This dandelion-like weed may have brought medicinal benefits — from Southeast Asia
If you’ve noticed fragile, dandelion-like plants popping up around your yard this winter, chances are they’re Asiatic hawksbeard (Youngia japonica).
The species is in the same plant family (Asteraceae) as dandelions, along with more than 32,000 other plants, including daisies, asters, and sunflowers.
Like dandelions, Asiatic hawksbeard grows from a basal rosette of lobed leaves and produces clusters of small, bright yellow flowers. But dandelions have a sturdier, deeper taproot and a thicker, hollow stem bearing just a single flower cluster — the typical dandelion so familiar to most of us. Asiatic hawksbeard bears multiple, smaller flower clusters on slender stems 6- to 12-inches high.
The species is native to Southeast Asia, but it’s become widespread around much of the world. In the U.S. it’s found from Pennsylvania to Florida and throughout much of the Southeast to Texas.
Here in the South Carolina Lowcountry, Asiatic hawksbeard is characterized as a “summer annual,” though it thrives even in winter if the weather is mild. We may notice it more at such times because few other plants are in bloom.
If you look closely at what seems to be a single flower, you’ll see that each flower head is actually a cluster of minuscule strap-like flowers (florets) tightly packed together. When the plant goes to seed, it produces numerous tiny fruits bearing silky “parachutes” that promote dispersal by the wind.
Asiatic hawksbeard is adapted to growing in disturbed habitats such as roadsides, cultivated fields, gardens, and lawns. But like many other unwanted plants (“weeds”), the species has a history of culinary use as a salad and a cooked vegetable.
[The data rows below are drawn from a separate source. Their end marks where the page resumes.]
import Mathlib.NumberTheory.Padics.Hensel
import Mathlib.Data.Nat.Choose.Dvd
import Mathlib.NumberTheory.Padics.RingHoms
import Mathlib.FieldTheory.Finite.Basic
import HarnessLib

/-!
# `p`-th powers in `ℤ_pˣ` for odd `p`: `u` is a `p`-th power iff `u^{p−1} ≡ 1 (mod p²)`
# (Serre, *A Course in Arithmetic*, Ch. II §3)

Source: J.-P. Serre, *A Course in Arithmetic*, GTM 7 (1973) [Serre1973], Ch. II §3.1–3.3: the group
of units `U = ℤ_pˣ` is `V × U₁` with `V = {x : x^{p−1} = 1}` (Prop. 7 / Thm. 3 proof) and, for
`p ≠ 2`, `U₁ = 1 + pℤ_p` is a free `ℤ_p`-module of rank one generated by `1 + p`, the filtration
`U_n = 1 + pⁿℤ_p` satisfying `(U_n)^p = U_{n+1}` for `n ≥ 1` (Lemma and Prop. 8 of §3.2:
"if `p ≠ 2` … `x ∈ U_n − U_{n+1}` ⟹ `x^p ∈ U_{n+1} − U_{n+2}`"). Consequently, for `p` odd,

> a unit `u ∈ ℤ_pˣ` is a `p`-th power in `ℤ_p` iff its projection to `U₁` lies in `U₂`,
> i.e. iff `u^{p−1} ≡ 1 (mod p²)`.

THIS FILE proves that criterion for Mathlib's `ℤ_[p]` (theorems only; 0 definitions, 0 named
facts), elementarily: `U₂ ⊆ (ℤ_p)^p` by Hensel's lemma (Mathlib `hensels_lemma`) applied to
`X^p − u` at the approximate root `a = 1 + p·t` for `u = 1 + p²·t` (`(1 + pt)^p ≡ 1 + p²t (mod p³)`
because `p ∣ binom(p, 2)` for odd `p`), then `u = u^p / u^{p−1}`; the converse from Fermat's little
theorem `x^{p−1} ≡ 1 (mod p)` and `(1 + p s)^p ≡ 1 (mod p²)`.

Consumer (why it is here): the BSD-DENSITY sprint's 5-adic seam (cell book
`cells/density/C0-SPEC.md`, G9): the tree's `prime_torsion_ne_zero_iff_exists_pow_eq_tateParameter`
(Tate uniformisation: `E(ℚ_p)[p] ≠ 0 ⟺ ∃ u, u^p = q_E`) must be turned into a CONGRUENCE on `q_E`
— at `p = 5`: `q_E ∈ (ℚ₅ˣ)⁵ ⟺ 5 ∣ ord₅ q_E ∧ (q_E/5^k)⁴ ≡ 1 (mod 25)` (the four fourth roots of
unity `±1, ±7 (mod 25)`, bundle Lemma 4.3 / `Densities.fifthPowers_mod25`). This file supplies the
unit part of that equivalence for every odd `p`; the valuation part is `p ∣ ord_p`.

Namespacing (`CONVENTIONS.md` §2: "never declare into Mathlib's namespaces except deliberate
dot-notation extensions, and say so in the docstring"): the five public theorems below are DELIBERATE
dot-notation extensions declared in Mathlib's root namespaces `PadicInt` (four, on `ℤ_[p]`) and
`Padic` (one, on `ℚ_[p]`); nothing else is added to those namespaces, and the file's `private`
helpers live there only for the duration of the `namespace … end` blocks.

Contents:
* `PadicInt.exists_pow_prime_eq_of_sq_dvd_sub_one` — `p² ∣ u − 1 ⟹ ∃ x, x^p = u` (`p` odd);
* `PadicInt.sq_dvd_pow_sub_one_sub_one_of_pow_eq` — `x^p = u`, `u` a unit ⟹ `p² ∣ u^{p−1} − 1`;
* `PadicInt.exists_pow_prime_eq_iff` — **for `p` odd and `u ∈ ℤ_[p]` a unit:
  `(∃ x, x^p = u) ↔ (p : ℤ_[p])² ∣ u^{p−1} − 1`**;
* `PadicInt.exists_pow_prime_eq_of_sq_dvd_sub_one'` — its `⇐` direction as a standalone statement
  (`p² ∣ u^{p−1} − 1 ⟹ ∃ x, x^p = u`);
* `Padic.exists_pow_prime_eq_iff_of_eq_pow_mul` — for `q = p^k · u ∈ ℚ_[p]`, `u` a unit:
  `(∃ x : ℚ_[p], x^p = q) ↔ p ∣ k ∧ p² ∣ u^{p−1} − 1`.
-/

noncomputable section

open Polynomial

namespace PadicInt

variable {p : ℕ} [hp : Fact p.Prime]

/-! ### Norm bookkeeping -/

/-- `‖y‖ ≤ p^{-n}` for `pⁿ ∣ y` in `ℤ_[p]`. [folklore] -/
private theorem norm_le_of_pow_dvd {y : ℤ_[p]} {n : ℕ} (h : (p : ℤ_[p]) ^ n ∣ y) :
    ‖y‖ ≤ (p : ℝ)⁻¹ ^ n := by
  obtain ⟨z, rfl⟩ := h
  rw [norm_mul, norm_pow, norm_p]
  exact mul_le_of_le_one_right (pow_nonneg (inv_nonneg.mpr (Nat.cast_nonneg _)) _) (norm_le_one z)

/-- A unit times `p` has norm `< 1`, so `1 + p t` is a unit of norm `1`. [folklore] -/
private theorem norm_one_add_p_mul (t : ℤ_[p]) : ‖1 + (p : ℤ_[p]) * t‖ = 1 := by
  have hlt : ‖(p : ℤ_[p]) * t‖ < 1 := by
    rw [norm_mul, norm_p]
    have hp1 : (1 : ℝ) < p := by exact_mod_cast hp.out.one_lt
    calc (p : ℝ)⁻¹ * ‖t‖ ≤ (p : ℝ)⁻¹ * 1 :=
          mul_le_mul_of_nonneg_left (norm_le_one t) (inv_nonneg.mpr (Nat.cast_nonneg _))
      _ < 1 := by rw [mul_one]; exact inv_lt_one_of_one_lt₀ hp1
  have h := norm_add_eq_max_of_ne (q := (1 : ℤ_[p])) (r := (p : ℤ_[p]) * t)
    (by rw [norm_one]; exact hlt.ne')
  rw [h, norm_one, max_eq_left hlt.le]

/-! ### `U₂ ⊆ (ℤ_p)^p` by Hensel -/

/-- `(1 + p t)^p − (1 + p² t)` is divisible by `p³` for `p` odd (`p ∣ binom(p,2)`). [folklore] -/
private theorem pow_three_dvd_one_add_pow_sub (hp2 : p ≠ 2) (t : ℤ_[p]) :
    (p : ℤ_[p]) ^ 3 ∣ (1 + (p : ℤ_[p]) * t) ^ p - (1 + (p : ℤ_[p]) ^ 2 * t) := by
  have hp3 : 3 ≤ p := by
    have := hp.out.two_le
    omega
  -- binomial expansion: `(pt + 1)^p = ∑_{k ≤ p} (pt)^k · binom(p,k)`
  have hexp : (1 + (p : ℤ_[p]) * t) ^ p =
      ∑ k ∈ Finset.range (p + 1), ((p : ℤ_[p]) * t) ^ k * (p.choose k : ℤ_[p]) := by
    rw [add_comm, add_pow]
    simp only [one_pow, mul_one]
  -- split off `k = 0, 1`
  have hsplit : ∑ k ∈ Finset.range (p + 1), ((p : ℤ_[p]) * t) ^ k * (p.choose k : ℤ_[p]) =
      1 + (p : ℤ_[p]) ^ 2 * t +
        ∑ k ∈ Finset.Ico 2 (p + 1), ((p : ℤ_[p]) * t) ^ k * (p.choose k : ℤ_[p]) := by
    rw [Finset.range_eq_Ico, ← Finset.sum_Ico_consecutive _ (show 0 ≤ 2 by omega) (by omega)]
    congr 1
    rw [Nat.Ico_zero_eq_range, Finset.sum_range_succ, Finset.sum_range_succ, Finset.sum_range_zero]
    simp [Nat.choose_one_right]
    ring
  rw [hexp, hsplit, add_sub_cancel_left]
  refine Finset.dvd_sum fun k hk ↦ ?_
  rw [Finset.mem_Ico] at hk
  rcases Nat.lt_or_ge k 3 with hk3 | hk3
  · -- `k = 2`: `p ∣ binom(p, 2)`
    have hk2 : k = 2 := by omega
    subst hk2
    have hdvd : p ∣ p.choose 2 := Nat.Prime.dvd_choose_self hp.out (by norm_num) (by omega)
    obtain ⟨c, hc⟩ := hdvd
    refine ⟨t ^ 2 * c, ?_⟩
    rw [hc]; push_cast; ring
  · -- `k ≥ 3`: `p^k` has `p³`
    obtain ⟨j, rfl⟩ := Nat.exists_eq_add_of_le hk3
    refine ⟨(p : ℤ_[p]) ^ j * t ^ (3 + j) * (p.choose (3 + j) : ℤ_[p]), ?_⟩
    ring

/-- **`1 + p²ℤ_p ⊆ (ℤ_p)^p` for odd `p`** (Serre II §3.2, Lemma / Prop. 8: `U₂ = U₁^p`): if
`p² ∣ u − 1` then `u = x^p` for some `x ∈ ℤ_[p]`, by Hensel's lemma for `X^p − u` at
`a = 1 + p t`, `u = 1 + p² t`. [cite: Serre1973, Ch. II §3.2, Lemma and Prop. 8] -/
theorem exists_pow_prime_eq_of_sq_dvd_sub_one (hp2 : p ≠ 2) {u : ℤ_[p]}
    (hu : (p : ℤ_[p]) ^ 2 ∣ u - 1) : ∃ x : ℤ_[p], x ^ p = u := by
  obtain ⟨t, ht⟩ := hu
  have hu' : u = 1 + (p : ℤ_[p]) ^ 2 * t := by linear_combination ht
  set a : ℤ_[p] := 1 + (p : ℤ_[p]) * t with ha
  set F : Polynomial ℤ_[p] := X ^ p - C u with hF
  have hFa : F.aeval a = a ^ p - u := by simp [hF]
  have hF' : F.derivative.aeval a = (p : ℤ_[p]) * a ^ (p - 1) := by
    simp [hF, derivative_X_pow]
  have ha1 : ‖a‖ = 1 := norm_one_add_p_mul t
  have hp0 : (0 : ℝ) < p := by exact_mod_cast hp.out.pos
  have hnF' : ‖F.derivative.aeval a‖ = (p : ℝ)⁻¹ := by
    rw [hF', norm_mul, norm_pow, ha1, one_pow, mul_one, norm_p]
  have hnF : ‖F.aeval a‖ ≤ (p : ℝ)⁻¹ ^ 3 := by
    rw [hFa, hu', ha]
    exact norm_le_of_pow_dvd (pow_three_dvd_one_add_pow_sub hp2 t)
  have hnorm : ‖F.aeval a‖ < ‖F.derivative.aeval a‖ ^ 2 := by
    rw [hnF']
    refine hnF.trans_lt ?_
    have hlt : (p : ℝ)⁻¹ < 1 := inv_lt_one_of_one_lt₀ (by exact_mod_cast hp.out.one_lt)
    have hpos : (0 : ℝ) < (p : ℝ)⁻¹ := inv_pos.mpr hp0
    calc (p : ℝ)⁻¹ ^ 3 = (p : ℝ)⁻¹ ^ 2 * (p : ℝ)⁻¹ := by ring
      _ < (p : ℝ)⁻¹ ^ 2 * 1 := mul_lt_mul_of_pos_left hlt (by positivity)
      _ = (p : ℝ)⁻¹ ^ 2 := mul_one _
  obtain ⟨z, hz, -, -, -⟩ := hensels_lemma hnorm
  refine ⟨z, ?_⟩
  have : z ^ p - u = 0 := by simpa [hF] using hz
  linear_combination this

/-! ### The converse: `x^p = u` forces `u^{p−1} ∈ U₂` -/

/-- `(1 + p s)^p − 1` is divisible by `p²`. [folklore] -/
private theorem sq_dvd_one_add_pow_sub_one (s : ℤ_[p]) :
    (p : ℤ_[p]) ^ 2 ∣ (1 + (p : ℤ_[p]) * s) ^ p - 1 := by
  have hexp : (1 + (p : ℤ_[p]) * s) ^ p =
      ∑ k ∈ Finset.range (p + 1), ((p : ℤ_[p]) * s) ^ k * (p.choose k : ℤ_[p]) := by
    rw [add_comm, add_pow]
    simp only [one_pow, mul_one]
  have hsplit : ∑ k ∈ Finset.range (p + 1), ((p : ℤ_[p]) * s) ^ k * (p.choose k : ℤ_[p]) =
      1 + ∑ k ∈ Finset.Ico 1 (p + 1), ((p : ℤ_[p]) * s) ^ k * (p.choose k : ℤ_[p]) := by
    rw [Finset.range_eq_Ico, ← Finset.sum_Ico_consecutive _ (show 0 ≤ 1 by omega) (by omega)]
    congr 1
    rw [Nat.Ico_zero_eq_range, Finset.sum_range_succ, Finset.sum_range_zero]
    simp
  rw [hexp, hsplit, add_sub_cancel_left]
  refine Finset.dvd_sum fun k hk ↦ ?_
  rw [Finset.mem_Ico] at hk
  rcases Nat.lt_or_ge k 2 with hk2 | hk2
  · have hk1 : k = 1 := by omega
    subst hk1
    refine ⟨s, ?_⟩
    simp [Nat.choose_one_right]; ring
  · obtain ⟨j, rfl⟩ := Nat.exists_eq_add_of_le hk2
    refine ⟨(p : ℤ_[p]) ^ j * s ^ (2 + j) * (p.choose (2 + j) : ℤ_[p]), ?_⟩
    ring

/-- Fermat: for a unit `x ∈ ℤ_[p]`, `p ∣ x^{p−1} − 1`. [folklore] -/
private theorem p_dvd_pow_sub_one_of_isUnit {x : ℤ_[p]} (hx : IsUnit x) :
    (p : ℤ_[p]) ∣ x ^ (p - 1) - 1 := by
  have hx0 : toZMod x ≠ 0 := (hx.map (toZMod (p := p))).ne_zero
  have h1 : toZMod (x ^ (p - 1) - 1) = 0 := by
    rw [map_sub, map_pow, map_one, ZMod.pow_card_sub_one_eq_one hx0, sub_self]
  have h2 : x ^ (p - 1) - 1 ∈ RingHom.ker (toZMod (p := p)) := h1
  rw [ker_toZMod, maximalIdeal_eq_span_p, Ideal.mem_span_singleton] at h2
  exact h2

/-- **If `u = x^p` is a unit then `p² ∣ u^{p−1} − 1`**: `x^{p−1} = 1 + p s` (Fermat) and
`u^{p−1} = (1 + p s)^p ≡ 1 (mod p²)`. [cite: Serre1973, Ch. II §3.2, Lemma and Prop. 8] -/
theorem sq_dvd_pow_sub_one_sub_one_of_pow_eq {u x : ℤ_[p]} (hu : IsUnit u) (hx : x ^ p = u) :
    (p : ℤ_[p]) ^ 2 ∣ u ^ (p - 1) - 1 := by
  have hxu : IsUnit x := by
    rw [← hx] at hu
    exact (isUnit_pow_iff hp.out.ne_zero).mp hu
  obtain ⟨s, hs⟩ := p_dvd_pow_sub_one_of_isUnit hxu
  have hx1 : x ^ (p - 1) = 1 + (p : ℤ_[p]) * s := by linear_combination hs
  have : u ^ (p - 1) = (1 + (p : ℤ_[p]) * s) ^ p := by
    rw [← hx, ← pow_mul, mul_comm, pow_mul, hx1]
  rw [this]
  exact sq_dvd_one_add_pow_sub_one s

/-- **The `p`-th power criterion in `ℤ_pˣ`, `p` odd** (Serre, *A Course in Arithmetic* II §3:
`U = V × U₁`, `U₁^p = U₂`): a unit `u ∈ ℤ_[p]` is a `p`-th power iff `u^{p−1} ≡ 1 (mod p²)`.
(`⇐`: `w = u^{p−1} ∈ U₂` is a `p`-th power `y^p` by `exists_pow_prime_eq_of_sq_dvd_sub_one`, and
`u = u^p / u^{p−1} = (u/y)^p`.) At `p = 5`: `u ∈ (ℤ₅ˣ)⁵ ⟺ u⁴ ≡ 1 (mod 25) ⟺ u ≡ ±1, ±7 (mod 25)`.
[cite: Serre1973, Ch. II §3.1 Prop. 7, §3.2 Prop. 8] -/
theorem exists_pow_prime_eq_iff (hp2 : p ≠ 2) {u : ℤ_[p]} (hu : IsUnit u) :
    (∃ x : ℤ_[p], x ^ p = u) ↔ (p : ℤ_[p]) ^ 2 ∣ u ^ (p - 1) - 1 := by
  refine ⟨fun ⟨x, hx⟩ ↦ sq_dvd_pow_sub_one_sub_one_of_pow_eq hu hx, fun h ↦ ?_⟩
  obtain ⟨y, hy⟩ := exists_pow_prime_eq_of_sq_dvd_sub_one hp2 h
  have hw : IsUnit (u ^ (p - 1)) := hu.pow _
  have hyu : IsUnit y := by
    rw [← hy] at hw
    exact (isUnit_pow_iff hp.out.ne_zero).mp hw
  obtain ⟨yu, rfl⟩ := hyu
  refine ⟨u * ↑yu⁻¹, ?_⟩
  have h1 : (u * ↑yu⁻¹) ^ p * (yu : ℤ_[p]) ^ p = u ^ p := by
    rw [← mul_pow, mul_assoc, Units.inv_mul, mul_one]
  have h2 : u * (yu : ℤ_[p]) ^ p = u ^ p := by
    rw [hy, ← pow_succ', Nat.sub_add_cancel hp.out.one_le]
  exact mul_right_cancel₀ (pow_ne_zero _ yu.ne_zero) (h1.trans h2.symm)

/-- The `⇐` direction of `exists_pow_prime_eq_iff` as a standalone statement.
[cite: Serre1973, Ch. II §3.2 Prop. 8] -/
theorem exists_pow_prime_eq_of_sq_dvd_sub_one' (hp2 : p ≠ 2) {u : ℤ_[p]} (hu : IsUnit u)
    (h : (p : ℤ_[p]) ^ 2 ∣ u ^ (p - 1) - 1) : ∃ x : ℤ_[p], x ^ p = u :=
  (exists_pow_prime_eq_iff hp2 hu).mpr h

end PadicInt

/-! ### In `ℚ_p^×`: valuation divisible by `p` and the unit criterion -/

namespace Padic

variable {p : ℕ} [hp : Fact p.Prime]

/-- **`p`-th powers in `ℚ_pˣ`, `p` odd**: for `q = p^k · u` with `u ∈ ℤ_pˣ`, `q` is a `p`-th power
in `ℚ_p` iff `p ∣ k` and `u^{p−1} ≡ 1 (mod p²)` (`ℚ_pˣ = p^ℤ × V × U₁`, Serre II §3.3, with
`PadicInt.exists_pow_prime_eq_iff` on the unit part). At `p = 5` with `q = q_E` the Tate parameter:
`E(ℚ₅)[5] ≠ 0 ⟺ 5 ∣ ord₅ q_E ∧ (q_E/5^k)⁴ ≡ 1 (mod 25)` via the tree's
`prime_torsion_ne_zero_iff_exists_pow_eq_tateParameter`.
[cite: Serre1973, Ch. II §3.1 Prop. 7, §3.2 Prop. 8, §3.3] -/
theorem exists_pow_prime_eq_iff_of_eq_pow_mul (hp2 : p ≠ 2) {q : ℚ_[p]} {k : ℕ} {u : ℤ_[p]}
    (hu : IsUnit u) (hq : q = (p : ℚ_[p]) ^ k * (u : ℚ_[p])) :
    (∃ x : ℚ_[p], x ^ p = q) ↔ p ∣ k ∧ (p : ℤ_[p]) ^ 2 ∣ u ^ (p - 1) - 1 := by
  have hp1 : (1 : ℝ) < p := by exact_mod_cast hp.out.one_lt
  have hp0 : (0 : ℝ) < p := by positivity
  have hpQ : (p : ℚ_[p]) ≠ 0 := by exact_mod_cast hp.out.ne_zero
  have hu1 : ‖(u : ℚ_[p])‖ = 1 := by
    rw [PadicInt.padic_norm_e_of_padicInt]; exact PadicInt.isUnit_iff.mp hu
  have hu0 : (u : ℚ_[p]) ≠ 0 := norm_pos_iff.mp (by rw [hu1]; exact one_pos)
  subst hq
  constructor
  · rintro ⟨x, hx⟩
    have hx0 : x ≠ 0 := by
      rintro rfl
      rw [zero_pow hp.out.ne_zero] at hx
      exact (mul_ne_zero (pow_ne_zero _ hpQ) hu0) hx.symm
    -- valuations: `p · v(x) = k`
    have hnx : ‖x‖ ^ p = (p : ℝ) ^ (-(k : ℤ)) := by
      rw [← norm_pow, hx, norm_mul, Padic.norm_p_pow, hu1, mul_one]
    rw [Padic.norm_eq_zpow_neg_valuation hx0, ← zpow_natCast, ← zpow_mul] at hnx
    have hval : -x.valuation * (p : ℤ) = -(k : ℤ) := zpow_right_injective₀ hp0 hp1.ne' hnx
    have hk : (k : ℤ) = p * x.valuation := by linarith
    have hdvd : p ∣ k := by
      have : (p : ℤ) ∣ (k : ℤ) := ⟨x.valuation, hk⟩
      exact_mod_cast this
    refine ⟨hdvd, ?_⟩
    obtain ⟨m, hm⟩ := hdvd
    -- `y = x / p^m` is a unit of `ℤ_p` with `y^p = u`
    set y : ℚ_[p] := x * ((p : ℚ_[p]) ^ m)⁻¹ with hy
    have hyp : y ^ p = u := by
      rw [hy, mul_pow, inv_pow, ← pow_mul, hx, hm, mul_comm m p]
      field_simp
    have hy1 : ‖y‖ = 1 := by
      have h := congrArg (‖·‖) hyp
      simp only [norm_pow, hu1] at h
      exact (pow_eq_one_iff_of_nonneg (norm_nonneg _) hp.out.ne_zero).mp h
    set Y : ℤ_[p] := ⟨y, hy1.le⟩ with hY
    have hYp : Y ^ p = u := by
      apply Subtype.ext
      rw [PadicInt.coe_pow]
      exact hyp
    exact PadicInt.sq_dvd_pow_sub_one_sub_one_of_pow_eq hu hYp
  · rintro ⟨⟨m, rfl⟩, h⟩
    obtain ⟨y, hy⟩ := PadicInt.exists_pow_prime_eq_of_sq_dvd_sub_one' hp2 hu h
    refine ⟨(p : ℚ_[p]) ^ m * (y : ℚ_[p]), ?_⟩
    rw [mul_pow, ← pow_mul, ← PadicInt.coe_pow, hy, mul_comm m p]

end Padic

end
It’s also been used in traditional medicine to reduce fever, suppress coughing, increase urination, and treat boils and snake bites.
Recent studies have confirmed that Asiatic hawksbeard contains substances with antioxidant, anti-inflammatory, and pain-relieving properties. Further research is underway on possible therapeutic values of this often overlooked, widely distributed little plant.